Hada held several notable command and staff appointments. While commanding the Siachen Brigade for which he was awarded Vishisht Seva Medal, he oversaw the implementation of the Artificial Glacier Water Supply Scheme (AGWSS) to address water storage and supply challenges for troops stationed at altitudes between 18,000 and 22,000 feet on the Siachen Glacier. Inspired by the artificial glacier concepts developed by Sonam Wangchuk, Hada tasked his team with adapting the technology to sustain military personnel in the high-altitude environment.

After successfully commanding the Siachen Brigade for which he was awarded Vishisht Seva Medal, Hada served as the Deputy General Officer Commanding (Dy GOC) and Station Commander of the Jodhpur Sub Area. He subsequently served as a Deputy Inspector General (DIG) at the National Security Guard (NSG), where he spearheaded Force One from 2020 to 2022. He has also served in numerous headquarters and training institutions.

An active mountaineer and participant in ultra-marathons Hada served as the Deputy Commandant and Chief Instructor at the High Altitude Warfare School (HAWS) in Gulmarg. He also conceptualized, planned, and led a major expedition to Mount Everest and Mount Lhotse in 2012. He successfully summited Mount Everest on 25 May 2012, raising the flag of his regiment and the historical flag of the Bundi state at the peak. He retired from active military service with the rank of Brigadier in December 2024.

==Awards and decorations==

| Shaurya Chakra |  | Vishisht Seva Medal |  |
| Wound Medal | Special Service Medal |  | Operation Vijay Star |
| Siachen Glacier Medal | Operation Vijay Medal | Operation Parakram Medal | Sainya Seva Medal |
| High Altitude Service Medal | Videsh Seva Medal | 75th Independence Anniversary Medal | 50th Independence Anniversary Medal |
| 30 Years Long Service Medal | 20 Years Long Service Medal | 9 Years Long Service Medal | UNMEE Medal |

During his 33-year military career, Hada received the following major decorations:

- Shaurya Chakra (1999): Awarded for gallantry during relentless anti-terrorist operations in Northern Kashmir under Operation Rakshak.
- Vishisht Seva Medal (2019): Awarded for commendable work and distinguished service while commanding the Siachen Brigade during Operation Meghdoot.
- Wound Medal: Awarded for sustaining bullet injuries during a combat mission under Operation Rakshak.
- Chief of Army Staff Commendation (1997, 2013): In 1997 for anti-terrorist operations in Jammu and Kashmir (Operation Rakshak), and again in 2013 for his contributions to adventure activities.
- Army Commander's Commendation (1993): Awarded for anti-terrorist operations in Assam during Operation Rhino.
- UN Force Commander's Appreciation (2003): Awarded for distinguished services during the peacekeeping mission in Ethiopia and Eritrea (UNMEE)
- Director General NSG's Roll & Disc (2021): Awarded for commendable work during his tenure with the National Security Guard.

==Royal succession==
Following the death of the 25th Maharao Raja Ranjit Singh in 2010 without a named heir, the titular headship of the Hada Rajputs of Bundi remained vacant for over a decade. On 12 December 2021, a local faction known as the Paag (turban) committee, with the backing of 108 of the 118 former jagirdars and thikanedars of the region, crowned Brigadier Hada as the 26th Maharao Raja in a ceremony at the Raktdantika Mateshwari Temple in Sathoor. Bundi was a Princely State founded by the Hada Chauhans in 1242 CE and was the capital of the Hadauti region. The rulers are descendants of Samrat Prithviraj Chauhan, and the Bundi throne is considered as the senior-most continuous 'Gaddi' of Chauhan Rajputs.
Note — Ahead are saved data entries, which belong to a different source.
import Summits.QuantumFields.BalabanUV.Beta.GAN24.CoDressedColumnPairing
import Summits.QuantumFields.BalabanUV.Beta.AxialDressingRootedSupport
import Summits.QuantumFields.BalabanUV.Beta.D1BFx.GhostWardWord
import Summits.QuantumFields.BalabanUV.Beta.D1BFx.RestJetEnvelopes

/-!
# `BalabanUV.Beta.D1BFx.BlockGaugeEnvelope` — road «BF-x» for binder row D1, slot (K), junction (J3), ROUTE M of TB5-1′ ((C3) by the Ward route),
# FILE A: **THE DECAYING ENVELOPE OF THE BLOCK GAUGE FUNCTION** `χ_{μ,y} := bmGaugeAt (toSite r) (colH K₀ n μ y) n` of the road's co-dressing
# (`colH G₀ = colH K₀ − grad χ`, gan24-leaf-05's `CoDressedColumnPairing.colH_coDressKBmAt_eq_sub_grad`):
# `|χ_{μ,y}(x)| ≤ 8·(M·P·e^{κ₁})·e^{2κ₁} · n⁻⁴ · e^{−(κ₁∕(4n))·|x − n•y|₁}` (`κ₁ = kappa163 4 ∕ 4`)

WHY (journal [D1LEAF04-G22-ONLINE] ∕ [D1LEAF04-G22-INTENT-B]): FILE B's frozen-averaging Ward identities take a LOCALISED gauge function
(`hf : ∀ x, |f x| ≤ Cf·e^{−δ|x − p|₁}`, `δ > 0`); the gauge function of the road's dressed weights is the block-mean-normalised rooted tree integral of the
undressed column `colH K₀ n μ y`, whose letters are `±colH K₀ n μ y κ w` at bonds `w` INSIDE THE BLOCK of `x` (an2's `AxialDressingRootedSupport.mem_axial_hull`),
at most `4n` of them (`AxialDressingRooted.axial_length_le_of_root`); the column's own envelope (`RestJetEnvelopes.abs_wH_fine_le`: `n⁻⁵·M·P·e^{κ₁}·e^{−(κ₁∕4n)|w − n•y|₁}`)
moves from `w` to `x` at the price `e^{κ₁}` (`|w − x|₁ ≤ 4n`), and the block mean costs one more `e^{κ₁}`.  The previous uniform letter
(`TwoBondWardPairingRoad.abs_bmGaugeAt_colH_K₀_le`: `≤ 2·4·n·M·P`, no decay, no `n⁻⁵`) is not enough for (C3): the χ-words of FILE C must be LOCALISED at `n•y`.

CONTENT (all [folklore]; `d = 3`, i.e. `ℤ⁴`): §1 generic — `l1_sub_le_of_window` (a point of the half-open block window of `x` is `4N`-close to `x`),
`l1_hull_root_le` (letter sites of the rooted axial contour), **`abs_treeGaugeAt_le_env`**, `abs_blockMeanAt_le_window`, **`abs_bmGaugeAt_le_env`**
(`|A κ w| ≤ C·e^{−δ|w − q|₁}`, `δ ≥ 0` ⟹ `|bmGaugeAt (toSite r) A N x| ≤ 8·N·C·e^{8Nδ}·e^{−δ|x − q|₁}`); §2 the instance — `abs_colH_K₀_env`,
**`abs_bmGauge_colH_K₀_le`** (the displayed envelope), `bmGauge_colH_K₀_env_pos`.
NOT HERE: the Ward algebra (FILE B), the gauge-variation identity (FILE C), masses and rows (FILE D).

HONEST DEPENDENCY (cell records, verbatim): «continuum YM on T⁴ ⇐ BetaPertH ∧ nine spine estimates (0/9 proved); BetaPertH ⇐ (D1) ∧ (D4) ∧
CAP+tail; G-an2-4 gates asym, D1 and NE2/3/4.»  HONEST FRAMING (cell contract, verbatim): «discharging `BetaPertH` makes Bałaban's UV stability
UNCONDITIONAL — a real constructive-QFT result; it is NOT the continuum limit and NOT the Clay problem.»  THIS MODULE DISCHARGES NOTHING of (K),
of D1 or of the wall: a [folklore] bookkeeping bound on OUR block gauge function.  No definition, no `def … : Prop`, nothing cited, 0 sorry.
0 root-level binders of row D1 discharged; (J3) DISPLAYED; (K) NOT closed; NOT D1, NOT `BetaPertH`, NOT continuum, NOT Clay.
ABSOLUTE RULE (cell charter, verbatim): «No internally-minted statement may enter as a cited fact. Every hypothesis is either kernel-proved in this
package or a verbatim quotation of a PUBLISHED theorem with page reference. The manuscript(s) under audit are NOT citable for their own disputed
steps — they are the thing under adjudication; programme-internal (2001/route/tribunal) claims are never citable.»
Unit `b2b-balaban-beta-d1-formalise-leaf-04` (gen 22), D1 formalisation swarm leaf prover 04, road «BF-x»; ROUTE M (C3), FILE A (journal [D1LEAF04-G22-*]).
-/

noncomputable section

namespace Summit.QuantumFields.BalabanUV.Beta.D1BFx.BlockGaugeEnvelope

open Finset
open scoped BigOperators
open Literature.MathematicalPhysics.QuantumFieldTheory.Balaban1983to89
open Literature.MathematicalPhysics.QuantumFieldTheory.Balaban1983to89.Beta
open B12Sec2to5 (l1 l1_nonneg)
open B5Hk163Strip (kappa163 kappa163_pos)
open B5Hk163Decay (MG163)
open B4TorusKernel (periodConst)
open ExpKernelCalculus (Site l1_sub_triangle l1_sub_symm)
open AffineAveraging (Form0 Form1 box toSite blockSum unitVec)
open AveragingContours (axial blk)
open AveragingContoursRooted (treeGaugeAt)
open AxialProjector (zsmul_blk_le lt_zsmul_blk_add)
open KernelSpecInstance (wH)
open OneStepKernelFamily (KInvStep colH)
open Summit.QuantumFields.BalabanUV.Beta.AxialProjectorBlockMean (blockMeanAt bmGaugeAt)
open Summit.QuantumFields.BalabanUV.Beta.AxialDressingRooted (axial_length_le_of_root InHull mem_axial_hull)
open Summit.QuantumFields.BalabanUV.Beta.GAN24.CoDressedColumnPairing (abs_list_sum_le_of_forall_abs_le)
open Summit.QuantumFields.BalabanUV.Beta.D1BFx.GhostWardWord (colH_K₀_eq_wH)
open Summit.QuantumFields.BalabanUV.Beta.D1BFx.RestJetEnvelopes (abs_wH_fine_le)

/-! ## §1 Generic: a form with an exponential envelope has a rooted block gauge function with the same envelope -/

section Generic

variable {N : ℕ} (hN : 1 ≤ N) {r : Fin 4 → ℕ} (hr : r ∈ box 4 N)
include hN

/-- [folklore] **THE BLOCK WINDOW IS `4N`-SMALL**: if every coordinate of `w` lies in the half-open window `[N·blk x, N·blk x + N)` of the block of `x`,
then `|w − x|₁ ≤ 4N`. -/
theorem l1_sub_le_of_window (x w : Site 4) (hw : ∀ j, ((N : ℤ) • blk N x) j ≤ w j ∧ w j < ((N : ℤ) • blk N x) j + N) :
    l1 (w - x) ≤ 4 * (N : ℝ) := by
  have hj : ∀ j : Fin 4, |(((w - x) j : ℤ) : ℝ)| ≤ N := by
    intro j
    have h1 := zsmul_blk_le hN x j
    have h2 := lt_zsmul_blk_add hN x j
    obtain ⟨h3, h4⟩ := hw j
    have key : |(w - x) j| ≤ (N : ℤ) := by rw [Pi.sub_apply, abs_le]; constructor <;> linarith
    exact_mod_cast key
  unfold l1
  calc ∑ j, |(((w - x) j : ℤ) : ℝ)| ≤ ∑ _j : Fin 4, (N : ℝ) := Finset.sum_le_sum fun j _ => hj j
    _ = 4 * (N : ℝ) := by simp

include hr

/-- [folklore] **LETTER SITES OF THE ROOTED AXIAL CONTOUR ARE IN THE BLOCK WINDOW**: a hull point of the in-block root `N·blk x + r` and `x`
is `4N`-close to `x`. -/
theorem l1_hull_root_le (x : Site 4) {z : Site 4} (hz : InHull ((N : ℤ) • blk N x + toSite r) x z) : l1 (z - x) ≤ 4 * (N : ℝ) := by
  refine l1_sub_le_of_window hN x z fun j => ?_
  have h1 := zsmul_blk_le hN x j
  have h2 := lt_zsmul_blk_add hN x j
  have hrj : (r j : ℤ) < N := by exact_mod_cast Finset.mem_range.1 (Fintype.mem_piFinset.1 hr j)
  have hr0 : (0 : ℤ) ≤ (r j : ℤ) := by positivity
  have e : (((N : ℤ) • blk N x + toSite r) j : ℤ) = ((N : ℤ) • blk N x) j + (r j : ℤ) := by simp [toSite]
  have hb := hz.bounds (j := j) (L := ((N : ℤ) • blk N x) j) (U := ((N : ℤ) • blk N x) j + N - 1)
    (by rw [e]; linarith) (by rw [e]; linarith) h1 (by linarith)
  exact ⟨hb.1, by linarith [hb.2]⟩

variable {A : Form1 4 ℝ} {C δ : ℝ} {q : Site 4} (hδ : 0 ≤ δ) (hC : 0 ≤ C) (hA : ∀ κ w, |A κ w| ≤ C * Real.exp (-δ * l1 (w - q)))
include hδ hC hA

omit hN hr in
/-- [folklore] The envelope moves from a `4N`-close site `w` to `x` at the price `e^{4Nδ}`. -/
theorem env_shift {w x : Site 4} (hwx : l1 (w - x) ≤ 4 * (N : ℝ)) (κ : Fin 4) :
    |A κ w| ≤ C * Real.exp (4 * (N : ℝ) * δ) * Real.exp (-δ * l1 (x - q)) := by
  refine (hA κ w).trans ?_
  rw [mul_assoc, ← Real.exp_add]
  refine mul_le_mul_of_nonneg_left (Real.exp_le_exp.2 ?_) hC
  have t : l1 (x - q) ≤ l1 (x - w) + l1 (w - q) := l1_sub_triangle x w q
  rw [l1_sub_symm x w] at t
  nlinarith

/-- [folklore] **THE ROOTED TREE INTEGRAL INHERITS THE ENVELOPE**: `|treeGaugeAt (toSite r) A N x| ≤ 4N·C·e^{4Nδ}·e^{−δ|x − q|₁}` (at most `4N` letters,
each a value `±A κ w` with `w` in the block window of `x`). -/
theorem abs_treeGaugeAt_le_env (x : Site 4) :
    |treeGaugeAt (toSite r) A N x| ≤ 4 * (N : ℝ) * (C * Real.exp (4 * (N : ℝ) * δ) * Real.exp (-δ * l1 (x - q))) := by
  unfold treeGaugeAt
  have h1 : ∀ a ∈ axial A ((N : ℤ) • blk N x + toSite r) x, |a| ≤ C * Real.exp (4 * (N : ℝ) * δ) * Real.exp (-δ * l1 (x - q)) := by
    intro a ha
    obtain ⟨κ, z', hor, hz', -⟩ := mem_axial_hull ha
    have hb := env_shift hδ hC hA (l1_hull_root_le hN hr x hz') κ
    rcases hor with e | e
    · rw [e]; exact hb
    · rw [e, abs_neg]; exact hb
  have h2 := abs_list_sum_le_of_forall_abs_le h1
  have h3 : ((axial A ((N : ℤ) • blk N x + toSite r) x).length : ℝ) ≤ 4 * (N : ℝ) := by
    have := axial_length_le_of_root hN hr A x
    exact_mod_cast this
  exact h2.trans (mul_le_mul_of_nonneg_right h3 (by positivity))

omit hr hδ hC hA in
/-- [folklore] **A BLOCK MEAN IS DOMINATED BY THE WINDOW SUPREMUM**: if `|f w| ≤ B` on the block window of `x`, then `|blockMeanAt N f x| ≤ B`. -/
theorem abs_blockMeanAt_le_window {f : Form0 4 ℝ} {B : ℝ} (x : Site 4)
    (hf : ∀ w : Site 4, (∀ j, ((N : ℤ) • blk N x) j ≤ w j ∧ w j < ((N : ℤ) • blk N x) j + N) → |f w| ≤ B) :
    |blockMeanAt N f x| ≤ B := by
  have hcard : ((box 4 N).card : ℝ) = (N : ℝ) ^ 4 := by
    simp only [AffineAveraging.box, Fintype.card_piFinset, Finset.card_range, Finset.prod_const, Finset.card_univ, Fintype.card_fin]
    push_cast; ring
  have hNpos : (0 : ℝ) < (N : ℝ) ^ 4 := by
    have hN0 : (0:ℝ) < N := by exact_mod_cast hN
    positivity
  have hwin : ∀ b ∈ box 4 N, |f ((N : ℤ) • blk N x + toSite b)| ≤ B := by
    intro b hb
    refine hf _ fun j => ?_
    have hbj : (b j : ℤ) < N := by exact_mod_cast Finset.mem_range.1 (Fintype.mem_piFinset.1 hb j)
    have hb0 : (0 : ℤ) ≤ (b j : ℤ) := by positivity
    simp only [Pi.add_apply, toSite]
    constructor <;> linarith
  have hB : 0 ≤ B := by
    have h0 : (fun _ : Fin 4 => (0 : ℕ)) ∈ box 4 N := Fintype.mem_piFinset.2 fun _ => Finset.mem_range.2 (by omega)
    exact (abs_nonneg _).trans (hwin _ h0)
  simp only [blockMeanAt, blockSum]
  rw [abs_div, abs_of_pos hNpos, div_le_iff₀ hNpos]
  calc |∑ b ∈ box 4 N, f ((N : ℤ) • blk N x + toSite b)| ≤ ∑ b ∈ box 4 N, |f ((N : ℤ) • blk N x + toSite b)| := Finset.abs_sum_le_sum_abs _ _
    _ ≤ ∑ _b ∈ box 4 N, B := Finset.sum_le_sum hwin
    _ = B * (N : ℝ) ^ 4 := by rw [Finset.sum_const, nsmul_eq_mul, hcard, mul_comm]

/-- [folklore] **THE BLOCK-MEAN-NORMALISED TREE GAUGE INHERITS THE ENVELOPE**: `|bmGaugeAt (toSite r) A N x| ≤ 8N·C·e^{8Nδ}·e^{−δ|x − q|₁}`. -/
theorem abs_bmGaugeAt_le_env (x : Site 4) :
    |bmGaugeAt (toSite r) A N x| ≤ 8 * (N : ℝ) * C * Real.exp (8 * (N : ℝ) * δ) * Real.exp (-δ * l1 (x - q)) := by
  have hNr : (1 : ℝ) ≤ N := by exact_mod_cast hN
  -- the tree integral at `x`
  have h1 := abs_treeGaugeAt_le_env hN hr hδ hC hA x
  -- the block mean: every window point `w` is `4N`-close to `x`, so its tree integral is `≤ 4N·C·e^{4Nδ}·e^{4Nδ}·e^{−δ|x−q|}`
  have h2 : |blockMeanAt N (treeGaugeAt (toSite r) A N) x| ≤ 4 * (N : ℝ) * (C * Real.exp (4 * (N : ℝ) * δ) * (Real.exp (4 * (N : ℝ) * δ) * Real.exp (-δ * l1 (x - q)))) := by
    refine abs_blockMeanAt_le_window hN x fun w hw => ?_
    have hwx := l1_sub_le_of_window hN x w hw
    refine (abs_treeGaugeAt_le_env hN hr hδ hC hA w).trans ?_
    refine mul_le_mul_of_nonneg_left (mul_le_mul_of_nonneg_left ?_ (by positivity)) (by positivity)
    rw [← Real.exp_add]
    refine Real.exp_le_exp.2 ?_
    have t : l1 (x - q) ≤ l1 (x - w) + l1 (w - q) := l1_sub_triangle x w q
    rw [l1_sub_symm x w] at t
    nlinarith
  have e4 : Real.exp (4 * (N : ℝ) * δ) ≤ Real.exp (8 * (N : ℝ) * δ) := Real.exp_le_exp.2 (by nlinarith)
  have e8 : Real.exp (4 * (N : ℝ) * δ) * Real.exp (4 * (N : ℝ) * δ) = Real.exp (8 * (N : ℝ) * δ) := by rw [← Real.exp_add]; ring_nf
  simp only [bmGaugeAt, Pi.sub_apply]
  calc |treeGaugeAt (toSite r) A N x - blockMeanAt N (treeGaugeAt (toSite r) A N) x|
      ≤ |treeGaugeAt (toSite r) A N x| + |blockMeanAt N (treeGaugeAt (toSite r) A N) x| := abs_sub _ _
    _ ≤ 4 * (N : ℝ) * (C * Real.exp (8 * (N : ℝ) * δ) * Real.exp (-δ * l1 (x - q)))
        + 4 * (N : ℝ) * (C * Real.exp (8 * (N : ℝ) * δ) * Real.exp (-δ * l1 (x - q))) := by
        refine add_le_add (h1.trans ?_) (h2.trans (le_of_eq ?_))
        · exact mul_le_mul_of_nonneg_left (mul_le_mul_of_nonneg_right (mul_le_mul_of_nonneg_left e4 hC) (Real.exp_pos _).le) (by positivity)
        · rw [← e8]; ring
    _ = _ := by ring

end Generic

/-! ## §2 The instance: the block gauge function of the undressed ℋ-column -/

section Column

variable (m : ℕ) {r : Fin (3 + 1) → ℕ} (hr : r ∈ box (3 + 1) (m + 1))

/-- [folklore] **THE UNDRESSED COLUMN's FINE ENVELOPE** as a form letter: `|colH K₀ n μ y κ w| ≤ n⁻⁵·M·P·e^{κ₁}·e^{−(κ₁∕(4n))|w − n•y|₁}`
(`GhostWardWord.colH_K₀_eq_wH` + `RestJetEnvelopes.abs_wH_fine_le`). -/
theorem abs_colH_K₀_env (μ : Fin 4) (y : Site 4) (κ : Fin 4) (w : Site 4) :
    |colH (KInvStep (d := 3) (m + 1) 0) (m + 1) μ y κ w|
      ≤ ((((m + 1 : ℕ) : ℝ)) ^ (3 + 2))⁻¹ * (MG163 (3 + 1) * periodConst (kappa163 (3 + 1)) 3) * Real.exp (kappa163 (3 + 1) / (3 + 1))
          * Real.exp (-(kappa163 (3 + 1) / (3 + 1) / (4 * ((m + 1 : ℕ) : ℝ))) * l1 (w - ((m + 1 : ℕ) : ℤ) • y)) := by
  rw [colH_K₀_eq_wH]
  exact abs_wH_fine_le m κ μ w y

include hr

/-- [folklore] **THE DECAYING ENVELOPE OF THE BLOCK GAUGE FUNCTION OF THE ROAD's CO-DRESSING**:
`|bmGaugeAt (toSite r) (colH K₀ n μ y) n x| ≤ 8·n·(n⁻⁵·M·P·e^{κ₁})·e^{2κ₁}·e^{−(κ₁∕(4n))|x − n•y|₁}` — power `n⁻⁴`, rate `κ₁∕(4n)`, `κ₁ = kappa163 4∕4`. -/
theorem abs_bmGauge_colH_K₀_le (μ : Fin 4) (y x : Site 4) :
    |bmGaugeAt (toSite r) (colH (KInvStep (d := 3) (m + 1) 0) (m + 1) μ y) (m + 1) x|
      ≤ 8 * ((m + 1 : ℕ) : ℝ) * (((((m + 1 : ℕ) : ℝ)) ^ (3 + 2))⁻¹ * (MG163 (3 + 1) * periodConst (kappa163 (3 + 1)) 3) * Real.exp (kappa163 (3 + 1) / (3 + 1)))
          * Real.exp (8 * ((m + 1 : ℕ) : ℝ) * (kappa163 (3 + 1) / (3 + 1) / (4 * ((m + 1 : ℕ) : ℝ))))
          * Real.exp (-(kappa163 (3 + 1) / (3 + 1) / (4 * ((m + 1 : ℕ) : ℝ))) * l1 (x - ((m + 1 : ℕ) : ℤ) • y)) := by
  have hκ := kappa163_pos (3 + 1)
  have hC : 0 ≤ ((((m + 1 : ℕ) : ℝ)) ^ (3 + 2))⁻¹ * (MG163 (3 + 1) * periodConst (kappa163 (3 + 1)) 3) * Real.exp (kappa163 (3 + 1) / (3 + 1)) := by
    have h := abs_colH_K₀_env m μ y 0 (((m + 1 : ℕ) : ℤ) • y)
    rw [sub_self, show l1 (0 : Site 4) = 0 by simp [l1], mul_zero, Real.exp_zero, mul_one] at h
    exact (abs_nonneg _).trans h
  exact abs_bmGaugeAt_le_env (Nat.le_add_left 1 m) hr (by positivity) hC (fun κ w => abs_colH_K₀_env m μ y κ w) x

/-- [folklore] The same with the exponent simplified: `8n·(κ₁∕(4n)) = 2κ₁`, so the constant is `8·(M·P·e^{κ₁})·e^{2κ₁}·n⁻⁴` — **power `n⁻⁴`**, n-FREE otherwise. -/
theorem abs_bmGauge_colH_K₀_le' (μ : Fin 4) (y x : Site 4) :
    |bmGaugeAt (toSite r) (colH (KInvStep (d := 3) (m + 1) 0) (m + 1) μ y) (m + 1) x|
      ≤ 8 * ((MG163 (3 + 1) * periodConst (kappa163 (3 + 1)) 3) * Real.exp (kappa163 (3 + 1) / (3 + 1))) * Real.exp (2 * (kappa163 (3 + 1) / (3 + 1)))
          * ((((m + 1 : ℕ) : ℝ)) ^ 4)⁻¹
          * Real.exp (-(kappa163 (3 + 1) / (3 + 1) / (4 * ((m + 1 : ℕ) : ℝ))) * l1 (x - ((m + 1 : ℕ) : ℤ) • y)) := by
  have hn : (0 : ℝ) < ((m + 1 : ℕ) : ℝ) := by exact_mod_cast Nat.succ_pos m
  refine (abs_bmGauge_colH_K₀_le m hr μ y x).trans (le_of_eq ?_)
  have e : 8 * ((m + 1 : ℕ) : ℝ) * (kappa163 (3 + 1) / (3 + 1) / (4 * ((m + 1 : ℕ) : ℝ))) = 2 * (kappa163 (3 + 1) / (3 + 1)) := by
    field_simp; ring
  rw [e]
  field_simp

end Column

end Summit.QuantumFields.BalabanUV.Beta.D1BFx.BlockGaugeEnvelope

end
In March 2024, the dispute escalated locally when Hada and his supporters attempted to open the gates of the Taragarh Fort and other properties to the general public. This led to a confrontation with the opposing faction, resulting in the brief preventive detainment of Hada and three associates by the local police to maintain public order.

==Personal life==
Brigadier Bhupesh is married to Padmaja Rathore from Jasol, Barmer. They have a son named Raghav Hada. As the titular King of erstwhile Princely State of Bundi and as Gaadipati of Hada-Chauhan Raajvansh, he serves as the ceremonial head of the Kshatriya community in the region and chairs the Hadauti Foundation, which manages Bundi's royal heritage.